Saved data entries
/-- **BRUHAT–TITS (4.4.4) (ii) FOR `Sp_{2n}`** («`K.t.K ∩ B̂⁰.t.K = t.K`»): a coset `gK₀ ⊆ K₀ d(a) K₀`,
`d(a) = diag(ϖ^{a}; ϖ^{-a})`, `a` antitone, whose Iwasawa exponents are `a(g) = a`, IS the coset `d(a) K₀`.  Proof:
`w = d(a)⁻¹ p` (`g = p k`) is integral — its `inr`-rows by the entry bound, its `inr`-diagonal consists of units, and its
`inl`-block is the inverse transpose of its `inr`-block (`w` is symplectic and block triangular), whose inverse is integral
by the adjugate formula — so `w ∈ K₀` and `gK₀ = pK₀ = d(a) w K₀ = d(a) K₀`.
[cite: BruhatTits1972, Prop. (4.4.4) (ii)] [cite: CartierCorvallis1979, §IV, proof of Thm. 4.1 (c)]
[cite: AndrianovZhuravlev1995, Ch. 3 §3 Lemma 3.6] -/
theorem coe_eq_coe_cartanDiagonal_of_symplecticIwasawaExp_eq (hϖ : Valued.v ϖ = WithZero.exp (-1 : ℤ)) {a : Fin n → ℕ}
    (ha : Antitone a) {g : symplecticGroup (Fin n) K}
    (hg : (g : symplecticGroup (Fin n) K ⧸ symplecticInt (Fin n) K) ∈ MulAction.orbit (symplecticInt (Fin n) K)
      ((⟨Matrix.diagonal (Sum.elim (fun i => ϖ ^ a i) (fun i => (ϖ ^ a i)⁻¹)),
          diagonal_pow_mem_symplecticGroup (CartanUnique.uniformizer_ne_zero hϖ) a⟩ : symplecticGroup (Fin n) K) :
        symplecticGroup (Fin n) K ⧸ symplecticInt (Fin n) K))
    (he : symplecticIwasawaExp hϖ g = fun i => (a i : ℤ)) :
    (g : symplecticGroup (Fin n) K ⧸ symplecticInt (Fin n) K) =
      ((⟨Matrix.diagonal (Sum.elim (fun i => ϖ ^ a i) (fun i => (ϖ ^ a i)⁻¹)),
          diagonal_pow_mem_symplecticGroup (CartanUnique.uniformizer_ne_zero hϖ) a⟩ : symplecticGroup (Fin n) K) :
        symplecticGroup (Fin n) K ⧸ symplecticInt (Fin n) K) := by
  have hϖ0 := CartanUnique.uniformizer_ne_zero hϖ
  obtain ⟨p, k, hp, hk, hpk⟩ := exists_mem_symplecticBorel_mul_symplecticInt hϖ g
  -- the inverse diagonal `d' = diag(ϖ^{-a}; ϖ^{a})` and the candidate `w = d' p`
  have hd' : ∀ i : Fin n, Sum.elim (fun i => (ϖ ^ a i)⁻¹) (fun i => ϖ ^ a i) (Sum.inl i) *
      Sum.elim (fun i => (ϖ ^ a i)⁻¹) (fun i => ϖ ^ a i) (Sum.inr i) = 1 := fun i => by
    rw [Sum.elim_inl, Sum.elim_inr, inv_mul_cancel₀ (pow_ne_zero _ hϖ0)]
  set w : symplecticGroup (Fin n) K :=
    (⟨Matrix.diagonal (Sum.elim (fun i => (ϖ ^ a i)⁻¹) (fun i => ϖ ^ a i)), diagonal_mem_symplecticGroup hd'⟩ :
      symplecticGroup (Fin n) K) * p with hw
  have hDw : ((⟨Matrix.diagonal (Sum.elim (fun i => ϖ ^ a i) (fun i => (ϖ ^ a i)⁻¹)),
      diagonal_pow_mem_symplecticGroup hϖ0 a⟩ : symplecticGroup (Fin n) K)) * w = p := by
    refine Subtype.ext ?_
    rw [hw, ← mul_assoc, Submonoid.coe_mul, Submonoid.coe_mul, Matrix.diagonal_mul_diagonal]
    have h1 : Sum.elim (fun i => ϖ ^ a i) (fun i => (ϖ ^ a i)⁻¹) * Sum.elim (fun i => (ϖ ^ a i)⁻¹) (fun i => ϖ ^ a i) = 1 := by
      funext x
      rcases x with i | i
      · simp only [Pi.mul_apply, Sum.elim_inl, Pi.one_apply, mul_inv_cancel₀ (pow_ne_zero _ hϖ0)]
      · simp only [Pi.mul_apply, Sum.elim_inr, Pi.one_apply, inv_mul_cancel₀ (pow_ne_zero _ hϖ0)]
    rw [show (fun x => Sum.elim (fun i => ϖ ^ a i) (fun i => (ϖ ^ a i)⁻¹) x * Sum.elim (fun i => (ϖ ^ a i)⁻¹) (fun i => ϖ ^ a i) x) =
      Sum.elim (fun i => ϖ ^ a i) (fun i => (ϖ ^ a i)⁻¹) * Sum.elim (fun i => (ϖ ^ a i)⁻¹) (fun i => ϖ ^ a i) from rfl, h1,
      show (1 : Fin n ⊕ Fin n → K) = fun _ => 1 from rfl, Matrix.diagonal_one, Matrix.one_mul]
  -- `w ∈ B(K)`: entries `w_{x, y} = d'_x p_{x, y}`
  have hwB : w ∈ symplecticBorel n K :=
    (symplecticBorel n K).mul_mem (mem_symplecticBorel_iff.2 (Matrix.blockTriangular_diagonal _)) hp
  obtain ⟨hw₁, hw₂, -⟩ := (blockTriangular_symplecticBorelOrder_iff _).1 (mem_symplecticBorel_iff.1 hwB)
  have hwapply : ∀ x y, (w : Matrix (Fin n ⊕ Fin n) (Fin n ⊕ Fin n) K) x y =
      Sum.elim (fun i => (ϖ ^ a i)⁻¹) (fun i => ϖ ^ a i) x * (p : Matrix (Fin n ⊕ Fin n) (Fin n ⊕ Fin n) K) x y := fun x y => by
    rw [hw, Submonoid.coe_mul, Matrix.diagonal_mul]
  -- (1) the `inr`-rows of `w` are integral
  have hinr : ∀ i y, Valued.v ((w : Matrix (Fin n ⊕ Fin n) (Fin n ⊕ Fin n) K) (Sum.inr i) y) ≤ 1 := fun i y => by
    rw [hwapply, Sum.elim_inr, map_mul, v_uniformizer_pow hϖ]
    calc WithZero.exp (-((a i : ℕ) : ℤ)) * Valued.v ((p : Matrix (Fin n ⊕ Fin n) (Fin n ⊕ Fin n) K) (Sum.inr i) y)
        ≤ WithZero.exp (-((a i : ℕ) : ℤ)) * WithZero.exp ((a i : ℕ) : ℤ) :=
          mul_le_mul_right (v_apply_inr_le_of_symplecticIwasawaExp_eq hϖ ha hp hk hpk hg he i y) _
      _ = 1 := by rw [← WithZero.exp_add, neg_add_cancel, WithZero.exp_zero]
  -- (2) the `inr`-diagonal of `w` consists of units
  have hdiag : ∀ i, Valued.v ((w : Matrix (Fin n ⊕ Fin n) (Fin n ⊕ Fin n) K) (Sum.inr i) (Sum.inr i)) = 1 := fun i => by
    rw [hwapply, Sum.elim_inr, map_mul, v_uniformizer_pow hϖ, v_apply_inr_eq_exp hϖ hp hk hpk i, he, ← WithZero.exp_add,
      neg_add_cancel, WithZero.exp_zero]
  -- (3) the `inl`-block of `w` is `(U_wᵀ)⁻¹`, `U_w` the (integral, upper triangular, unit-diagonal) `inr`-block
  have hLU := toBlocks₁₁_mul_transpose_toBlocks₂₂_eq_one w.2 hw₁
  have hU1 : ∀ i j, Valued.v ((w : Matrix (Fin n ⊕ Fin n) (Fin n ⊕ Fin n) K).toBlocks₂₂ᵀ i j) ≤ 1 := fun i j => by
    rw [Matrix.transpose_apply]
    exact hinr j (Sum.inr i)
  have hUtri : ((w : Matrix (Fin n ⊕ Fin n) (Fin n ⊕ Fin n) K).toBlocks₂₂).BlockTriangular id := fun i j hij => hw₂ i j hij
  have hUdet : Valued.v ((w : Matrix (Fin n ⊕ Fin n) (Fin n ⊕ Fin n) K).toBlocks₂₂ᵀ).det = 1 := by
    rw [Matrix.det_transpose, Matrix.det_of_upperTriangular hUtri, map_prod]
    exact Finset.prod_eq_one fun i _ => hdiag i
  have hL : ∀ i j, Valued.v ((w : Matrix (Fin n ⊕ Fin n) (Fin n ⊕ Fin n) K) (Sum.inl i) (Sum.inl j)) ≤ 1 := fun i j => by
    have h := v_inv_apply_le_one_of_v_det_eq_one hU1 hUdet i j
    rwa [Matrix.inv_eq_left_inv hLU] at h
  -- (4) `w ∈ K₀`
  have hwK : w ∈ symplecticInt (Fin n) K := by
    refine mem_symplecticInt_iff.2 ?_
    rintro (i | i) y
    · rcases y with j | j
      · exact hL i j
      · rw [hw₁ i j, map_zero]
        exact zero_le
    · exact hinr i y
  -- (5) `gK₀ = pK₀ = d(a) w K₀ = d(a) K₀`
  rw [hpk, QuotientGroup.mk_mul_of_mem p hk, ← hDw, QuotientGroup.mk_mul_of_mem _ hwK]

About this exercise
Show the lines in the entries above that include the string "hinr".

Response area
  have hinr : ∀ i y, Valued.v ((w : Matrix (Fin n ⊕ Fin n) (Fin n ⊕ Fin n) K) (Sum.inr i) y) ≤ 1 := fun i y => by
    exact hinr j (Sum.inr i)
    · exact hinr i y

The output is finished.